The Stigma Attached to Substance Use
Compared to other health conditions, the stigma attached to having a substance use disorder is more complicated, as it is linked to a societal belief that people with substance use disorders have control over their health condition and are to blame for their behaviours.2 A World Health Organization (WHO) study of the 18 most stigmatized conditions (e.g., being homeless, HIV positive, having a criminal record) in 14 countries found that drug addiction was ranked as the most stigmatized, and alcohol addiction was ranked fourth.3

Compounded Stigma of Substance Use, Mental Health and Criminalization
Substances are often used as self-medication for a mental health disorder, which to this day, is perceived as a moral failing and continues to be criminalized by the state. Unfortunately, many PWUD people experience the compounded stigma of having a substance use disorder, mental health disorder, and further, being criminalized for them. This triple stigmatization is intertwined and worsened by one another.

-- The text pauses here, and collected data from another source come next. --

/-- **`285660u1 @ 5`: the LOWER half `ord₅ #Ш_an ≤ ord₅ #Ш`** (`Typed.MissingLowerBoundAt W 5`, crux
19064's currency at the pair) from the DEEP Kurihara certificate of kit job j285778
(`δ̃_{401·2251} ≡ 5 (mod 25)`, level `k = 2 ≤ ord₅ ∏ c_ℓ + 1`) through
`ClassX11a.missingLowerBoundAt_of_kimDeep` (Kim 2026 Thm. 1.8 (6) beyond the unit case, LITERAL fact
`hKim` — flag `K26-(6)-shallow@t>0`, not exposed at depth `k = 2 ≥ 1 + t`; period transfer `hϖ`;
GZK; modularity `hmod`). KERNEL (instances from road p2's `MuTransport.isElliptic_c285660u1`,
`MuTransport.isGloballyMinimal_c285660u1`):
multiplicative at `5`, `E[5]` irreducible (`card_c285660u1_7`), `ord₅ ∏ c_ℓ ≥ 1` from `htam`. DISPLAYED:
`r_an = 0`, `¬ Ram`, `ρ̄` onto, `∏ c_ℓ = 30`, datum `D` with `5 ∤ c_D`, `n = 902651 ∈ 𝒩₂` with cyclic
reductions, `ψ ↠ ℤ/25`, the certificate. PER PAIR; nothing booked.
[cite: Kim2022StructureSelmer, Thm. 1.9 (6) (PDF p. 8) and §1.5.1] [cite: Mazur1978, §6 Prop. 6.3 (1) and Cor. 4.1]
[cite: Miller2011LMS, Def. 1.1] [cite: Cremona2006, Table 1 (Cremona label 285660u1)] -/
theorem mlb5_c285660u1
    (hKim : Kim2026.rankZero_le_padicValNat_sha_of_kuriharaNumber_ne_zero)
    (hϖ : realPeriodRat_eq_unit_mul_plusPeriod_of_multiplicative)
    (hGZK : rank_eq_analyticRank_of_analyticRank_le_one) (hmod : hasEntireLFunction_rat)
    (W : WeierstrassCurve ℚ) [W.IsElliptic] [W.IsGloballyMinimal]
    (hW : W = ⟨0, 0, 0, -16938719127, -848533442942354⟩) (hr : W.analyticRank = 0)
    (hnram : ¬ Ram W 5) (hsurj : Surj W 5) (htam : W.tamagawaProduct = 30)
    {N : ℕ} [NeZero N] (D : ModularParametrizationData W N) (hc : ¬ (5 : ℤ) ∣ D.maninConstant)
    (hn : Kato.IsKolyvaginProduct W 5 2 902651)
    (hcyc : ∀ (ℓ : ℕ) [Fact ℓ.Prime], ℓ ∣ 902651 →
      Nat.card {P : ((WeierstrassCurve.integralModelInt W).map
          (Int.castRingHom (ZMod ℓ))).toAffine.Point // 5 • P = 0} ≤ 5)
    (ψ : (ℓ : ℕ) → (ZMod ℓ)ˣ →* Multiplicative (ZMod (5 ^ 2)))
    (hψ : ∀ ℓ ∈ (902651 : ℕ).primeFactors, Function.Surjective (ψ ℓ))
    (hδ : kuriharaNumber D.f (5 ^ 2) 902651 ψ ≠ 0) : MissingLowerBoundAt W 5 := by
  haveI : Fact (Nat.Prime 5) := ⟨by norm_num⟩
  haveI : Fact (Nat.Prime 7) := ⟨by norm_num⟩
  haveI : NeZero (902651 : ℕ) := ⟨by norm_num⟩
  have hI' : integralModelInt W = ⟨0, 0, 0, -16938719127, -848533442942354⟩ := by
    subst hW; exact integralModelInt_eq_of_map_eq _ (map_mk_int 0 0 0 (-16938719127) (-848533442942354))
  have hmult : Mult W 5 :=
    hasMultiplicativeReductionAtPrime_of_intModel hI' 5 (by decide +kernel) (by decide +kernel)
  have hirr : Irr W 5 :=
    hasIrreducibleModPGaloisRep_of_intModel_of_noroot (hp := ⟨by norm_num⟩) (hℓ := ⟨by norm_num⟩)
      hI' 5 7 (by norm_num) (by decide +kernel) card_c285660u1_7 (by decide)
  have hX : ClassX11a W 5 := ⟨hr, by norm_num, hmult, hirr, hnram⟩
  have hkc : 2 ≤ padicValNat 5 W.tamagawaProduct + 1 := by
    have h1 : 1 ≤ padicValNat 5 W.tamagawaProduct := by
      rw [htam]; exact one_le_padicValNat_of_dvd (by norm_num) (by norm_num)
    omega
  exact hX.missingLowerBoundAt_of_kimDeep hKim hϖ hGZK hmod le_rfl hsurj D hc
    2 902651 (by norm_num) hkc hn hcyc ψ hψ hδ

/-- **`BSD(285660u1, 5)`** from the same certificate (lower half above + Wuthrich 2014 Prop. 21 `hWu` for
the Euler half), through `ClassX11a.bsdp_of_kimDeep`. PER PAIR; nothing booked.
[cite: Wuthrich2014, Prop. 21 (p. 400)] [cite: Kim2022StructureSelmer, Thm. 1.9 (6) (PDF p. 8)]
[cite: Miller2011LMS, Def. 1.1] [cite: Cremona2006, Table 1 (Cremona label 285660u1)] -/
theorem bsdp5_c285660u1 (hWu : sha_dvd_analyticSha)
    (hKim : Kim2026.rankZero_le_padicValNat_sha_of_kuriharaNumber_ne_zero)
    (hϖ : realPeriodRat_eq_unit_mul_plusPeriod_of_multiplicative)
    (hGZK : rank_eq_analyticRank_of_analyticRank_le_one) (hmod : hasEntireLFunction_rat)
    (W : WeierstrassCurve ℚ) [W.IsElliptic] [W.IsGloballyMinimal]
    (hW : W = ⟨0, 0, 0, -16938719127, -848533442942354⟩) (hr : W.analyticRank = 0)
    (hnram : ¬ Ram W 5) (hsurj : Surj W 5) (htam : W.tamagawaProduct = 30)
    {N : ℕ} [NeZero N] (D : ModularParametrizationData W N) (hc : ¬ (5 : ℤ) ∣ D.maninConstant)
    (hn : Kato.IsKolyvaginProduct W 5 2 902651)
    (hcyc : ∀ (ℓ : ℕ) [Fact ℓ.Prime], ℓ ∣ 902651 →
      Nat.card {P : ((WeierstrassCurve.integralModelInt W).map
          (Int.castRingHom (ZMod ℓ))).toAffine.Point // 5 • P = 0} ≤ 5)
    (ψ : (ℓ : ℕ) → (ZMod ℓ)ˣ →* Multiplicative (ZMod (5 ^ 2)))
    (hψ : ∀ ℓ ∈ (902651 : ℕ).primeFactors, Function.Surjective (ψ ℓ))
    (hδ : kuriharaNumber D.f (5 ^ 2) 902651 ψ ≠ 0) : BSDp W 5 := by
  haveI : Fact (Nat.Prime 5) := ⟨by norm_num⟩
  haveI : Fact (Nat.Prime 7) := ⟨by norm_num⟩
  haveI : NeZero (902651 : ℕ) := ⟨by norm_num⟩
  have hI' : integralModelInt W = ⟨0, 0, 0, -16938719127, -848533442942354⟩ := by
    subst hW; exact integralModelInt_eq_of_map_eq _ (map_mk_int 0 0 0 (-16938719127) (-848533442942354))
  have hmult : Mult W 5 :=
    hasMultiplicativeReductionAtPrime_of_intModel hI' 5 (by decide +kernel) (by decide +kernel)
  have hirr : Irr W 5 :=
    hasIrreducibleModPGaloisRep_of_intModel_of_noroot (hp := ⟨by norm_num⟩) (hℓ := ⟨by norm_num⟩)
      hI' 5 7 (by norm_num) (by decide +kernel) card_c285660u1_7 (by decide)
  have hX : ClassX11a W 5 := ⟨hr, by norm_num, hmult, hirr, hnram⟩
  have hkc : 2 ≤ padicValNat 5 W.tamagawaProduct + 1 := by
    have h1 : 1 ≤ padicValNat 5 W.tamagawaProduct := by
      rw [htam]; exact one_le_padicValNat_of_dvd (by norm_num) (by norm_num)
    omega
  exact hX.bsdp_of_kimDeep hWu hKim hϖ hGZK hmod le_rfl hsurj D hc
    2 902651 (by norm_num) hkc hn hcyc ψ hψ hδ

/-! ### `285660u2 @ 5` (`N = 285660 = 2²·3³·5·23²`, `ρ̄_{E,5}` onto, SPLIT multiplicative at `5`,
`∏ c_ℓ = 30`, `#E(ℚ)_tors = 1`, `#Ш_an = 25`) -/

/-- `#Ẽ(𝔽₇) = 4` for `285660u2` (`a₇ = 4`; `X² − a₇X + 7` root-free mod `5`: the Frobenius
irreducibility witness, kernel count `countPoints`). [folklore] -/
theorem card_c285660u2_7 :
    Nat.card (((⟨0, 0, 0, -16936624287, -848753813301066⟩ : WeierstrassCurve ℤ).map
      (Int.castRingHom (ZMod 7))).toAffine.Point) = 4 := by
  have h := X11b.natCard_point_eq_countPoints 0 0 0 (-16936624287) (-848753813301066) 7 (by norm_num)
    (by decide +kernel)
  have h' : countPoints [0, 0, 0, -16936624287, -848753813301066] 7 = 4 := by decide +kernel
  exact_mod_cast h.trans h'

/-- **`285660u2 @ 5`: the LOWER half `ord₅ #Ш_an ≤ ord₅ #Ш`** (`Typed.MissingLowerBoundAt W 5`, crux
19064's currency at the pair) from the DEEP Kurihara certificate of kit job j285778
(`δ̃_{401·2251} ≡ 5 (mod 25)`, level `k = 2 ≤ ord₅ ∏ c_ℓ + 1`) through
`ClassX11a.missingLowerBoundAt_of_kimDeep` (Kim 2026 Thm. 1.8 (6) beyond the unit case, LITERAL fact
`hKim` — flag `K26-(6)-shallow@t>0`, not exposed at depth `k = 2 ≥ 1 + t`; period transfer `hϖ`;
GZK; modularity `hmod`). KERNEL (instances from road p2's `MuTransport.isElliptic_c285660u2`,
`MuTransport.isGloballyMinimal_c285660u2`):
multiplicative at `5`, `E[5]` irreducible (`card_c285660u2_7`), `ord₅ ∏ c_ℓ ≥ 1` from `htam`. DISPLAYED:
`r_an = 0`, `¬ Ram`, `ρ̄` onto, `∏ c_ℓ = 30`, datum `D` with `5 ∤ c_D`, `n = 902651 ∈ 𝒩₂` with cyclic
reductions, `ψ ↠ ℤ/25`, the certificate. PER PAIR; nothing booked.
[cite: Kim2022StructureSelmer, Thm. 1.9 (6) (PDF p. 8) and §1.5.1] [cite: Mazur1978, §6 Prop. 6.3 (1) and Cor. 4.1]
[cite: Miller2011LMS, Def. 1.1] [cite: Cremona2006, Table 1 (Cremona label 285660u2)] -/
theorem mlb5_c285660u2
    (hKim : Kim2026.rankZero_le_padicValNat_sha_of_kuriharaNumber_ne_zero)
    (hϖ : realPeriodRat_eq_unit_mul_plusPeriod_of_multiplicative)
    (hGZK : rank_eq_analyticRank_of_analyticRank_le_one) (hmod : hasEntireLFunction_rat)
    (W : WeierstrassCurve ℚ) [W.IsElliptic] [W.IsGloballyMinimal]
    (hW : W = ⟨0, 0, 0, -16936624287, -848753813301066⟩) (hr : W.analyticRank = 0)
    (hnram : ¬ Ram W 5) (hsurj : Surj W 5) (htam : W.tamagawaProduct = 30)
    {N : ℕ} [NeZero N] (D : ModularParametrizationData W N) (hc : ¬ (5 : ℤ) ∣ D.maninConstant)
    (hn : Kato.IsKolyvaginProduct W 5 2 902651)
    (hcyc : ∀ (ℓ : ℕ) [Fact ℓ.Prime], ℓ ∣ 902651 →
      Nat.card {P : ((WeierstrassCurve.integralModelInt W).map
          (Int.castRingHom (ZMod ℓ))).toAffine.Point // 5 • P = 0} ≤ 5)
    (ψ : (ℓ : ℕ) → (ZMod ℓ)ˣ →* Multiplicative (ZMod (5 ^ 2)))
    (hψ : ∀ ℓ ∈ (902651 : ℕ).primeFactors, Function.Surjective (ψ ℓ))
    (hδ : kuriharaNumber D.f (5 ^ 2) 902651 ψ ≠ 0) : MissingLowerBoundAt W 5 := by
  haveI : Fact (Nat.Prime 5) := ⟨by norm_num⟩
  haveI : Fact (Nat.Prime 7) := ⟨by norm_num⟩
  haveI : NeZero (902651 : ℕ) := ⟨by norm_num⟩
  have hI' : integralModelInt W = ⟨0, 0, 0, -16936624287, -848753813301066⟩ := by
    subst hW; exact integralModelInt_eq_of_map_eq _ (map_mk_int 0 0 0 (-16936624287) (-848753813301066))
  have hmult : Mult W 5 :=
    hasMultiplicativeReductionAtPrime_of_intModel hI' 5 (by decide +kernel) (by decide +kernel)
  have hirr : Irr W 5 :=
    hasIrreducibleModPGaloisRep_of_intModel_of_noroot (hp := ⟨by norm_num⟩) (hℓ := ⟨by norm_num⟩)
      hI' 5 7 (by norm_num) (by decide +kernel) card_c285660u2_7 (by decide)
  have hX : ClassX11a W 5 := ⟨hr, by norm_num, hmult, hirr, hnram⟩
  have hkc : 2 ≤ padicValNat 5 W.tamagawaProduct + 1 := by
    have h1 : 1 ≤ padicValNat 5 W.tamagawaProduct := by
      rw [htam]; exact one_le_padicValNat_of_dvd (by norm_num) (by norm_num)
    omega
  exact hX.missingLowerBoundAt_of_kimDeep hKim hϖ hGZK hmod le_rfl hsurj D hc
    2 902651 (by norm_num) hkc hn hcyc ψ hψ hδ

/-- **`BSD(285660u2, 5)`** from the same certificate (lower half above + Wuthrich 2014 Prop. 21 `hWu` for
the Euler half), through `ClassX11a.bsdp_of_kimDeep`. PER PAIR; nothing booked.
[cite: Wuthrich2014, Prop. 21 (p. 400)] [cite: Kim2022StructureSelmer, Thm. 1.9 (6) (PDF p. 8)]
[cite: Miller2011LMS, Def. 1.1] [cite: Cremona2006, Table 1 (Cremona label 285660u2)] -/
theorem bsdp5_c285660u2 (hWu : sha_dvd_analyticSha)
    (hKim : Kim2026.rankZero_le_padicValNat_sha_of_kuriharaNumber_ne_zero)
    (hϖ : realPeriodRat_eq_unit_mul_plusPeriod_of_multiplicative)
    (hGZK : rank_eq_analyticRank_of_analyticRank_le_one) (hmod : hasEntireLFunction_rat)
    (W : WeierstrassCurve ℚ) [W.IsElliptic] [W.IsGloballyMinimal]
    (hW : W = ⟨0, 0, 0, -16936624287, -848753813301066⟩) (hr : W.analyticRank = 0)
    (hnram : ¬ Ram W 5) (hsurj : Surj W 5) (htam : W.tamagawaProduct = 30)
    {N : ℕ} [NeZero N] (D : ModularParametrizationData W N) (hc : ¬ (5 : ℤ) ∣ D.maninConstant)
    (hn : Kato.IsKolyvaginProduct W 5 2 902651)
    (hcyc : ∀ (ℓ : ℕ) [Fact ℓ.Prime], ℓ ∣ 902651 →
      Nat.card {P : ((WeierstrassCurve.integralModelInt W).map
          (Int.castRingHom (ZMod ℓ))).toAffine.Point // 5 • P = 0} ≤ 5)
    (ψ : (ℓ : ℕ) → (ZMod ℓ)ˣ →* Multiplicative (ZMod (5 ^ 2)))
    (hψ : ∀ ℓ ∈ (902651 : ℕ).primeFactors, Function.Surjective (ψ ℓ))
    (hδ : kuriharaNumber D.f (5 ^ 2) 902651 ψ ≠ 0) : BSDp W 5 := by
  haveI : Fact (Nat.Prime 5) := ⟨by norm_num⟩
  haveI : Fact (Nat.Prime 7) := ⟨by norm_num⟩
  haveI : NeZero (902651 : ℕ) := ⟨by norm_num⟩
  have hI' : integralModelInt W = ⟨0, 0, 0, -16936624287, -848753813301066⟩ := by
    subst hW; exact integralModelInt_eq_of_map_eq _ (map_mk_int 0 0 0 (-16936624287) (-848753813301066))
  have hmult : Mult W 5 :=
    hasMultiplicativeReductionAtPrime_of_intModel hI' 5 (by decide +kernel) (by decide +kernel)
  have hirr : Irr W 5 :=
    hasIrreducibleModPGaloisRep_of_intModel_of_noroot (hp := ⟨by norm_num⟩) (hℓ := ⟨by norm_num⟩)
      hI' 5 7 (by norm_num) (by decide +kernel) card_c285660u2_7 (by decide)
  have hX : ClassX11a W 5 := ⟨hr, by norm_num, hmult, hirr, hnram⟩
  have hkc : 2 ≤ padicValNat 5 W.tamagawaProduct + 1 := by
    have h1 : 1 ≤ padicValNat 5 W.tamagawaProduct := by
      rw [htam]; exact one_le_padicValNat_of_dvd (by norm_num) (by norm_num)
    omega
  exact hX.bsdp_of_kimDeep hWu hKim hϖ hGZK hmod le_rfl hsurj D hc
    2 902651 (by norm_num) hkc hn hcyc ψ hψ hδ

end Summit.BirchSwinnertonDyer.BirchSwinnertonDyer.Theorems.KimDeep

end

Many of the negative consequences of mental health stigma overlap with substance use stigma. People with mental health and substance use (MHSU) challenges are less likely to seek health care when they need it because they anticipate negative experiences based on past treatment 4 5. When they do seek health care, they often receive poor quality care not only for their MHSU disorder but for their physical health issues as well. For example, “diagnostic overshadowing” – the assumption that a patient’s physical health complaint is not legitimate due to their mental health disorder 6 – is what was seen in the horrifying case that led to
a man crawling out of a Toronto hospital: the patient experienced excruciating pain in his legs, but was dismissed once he disclosed that he was taking medication for bipolar affective disorder.

As seen in this case, and too many cases like it, the consequences of stigma in health care settings are dire, ranging from delay in necessary treatment to death 7.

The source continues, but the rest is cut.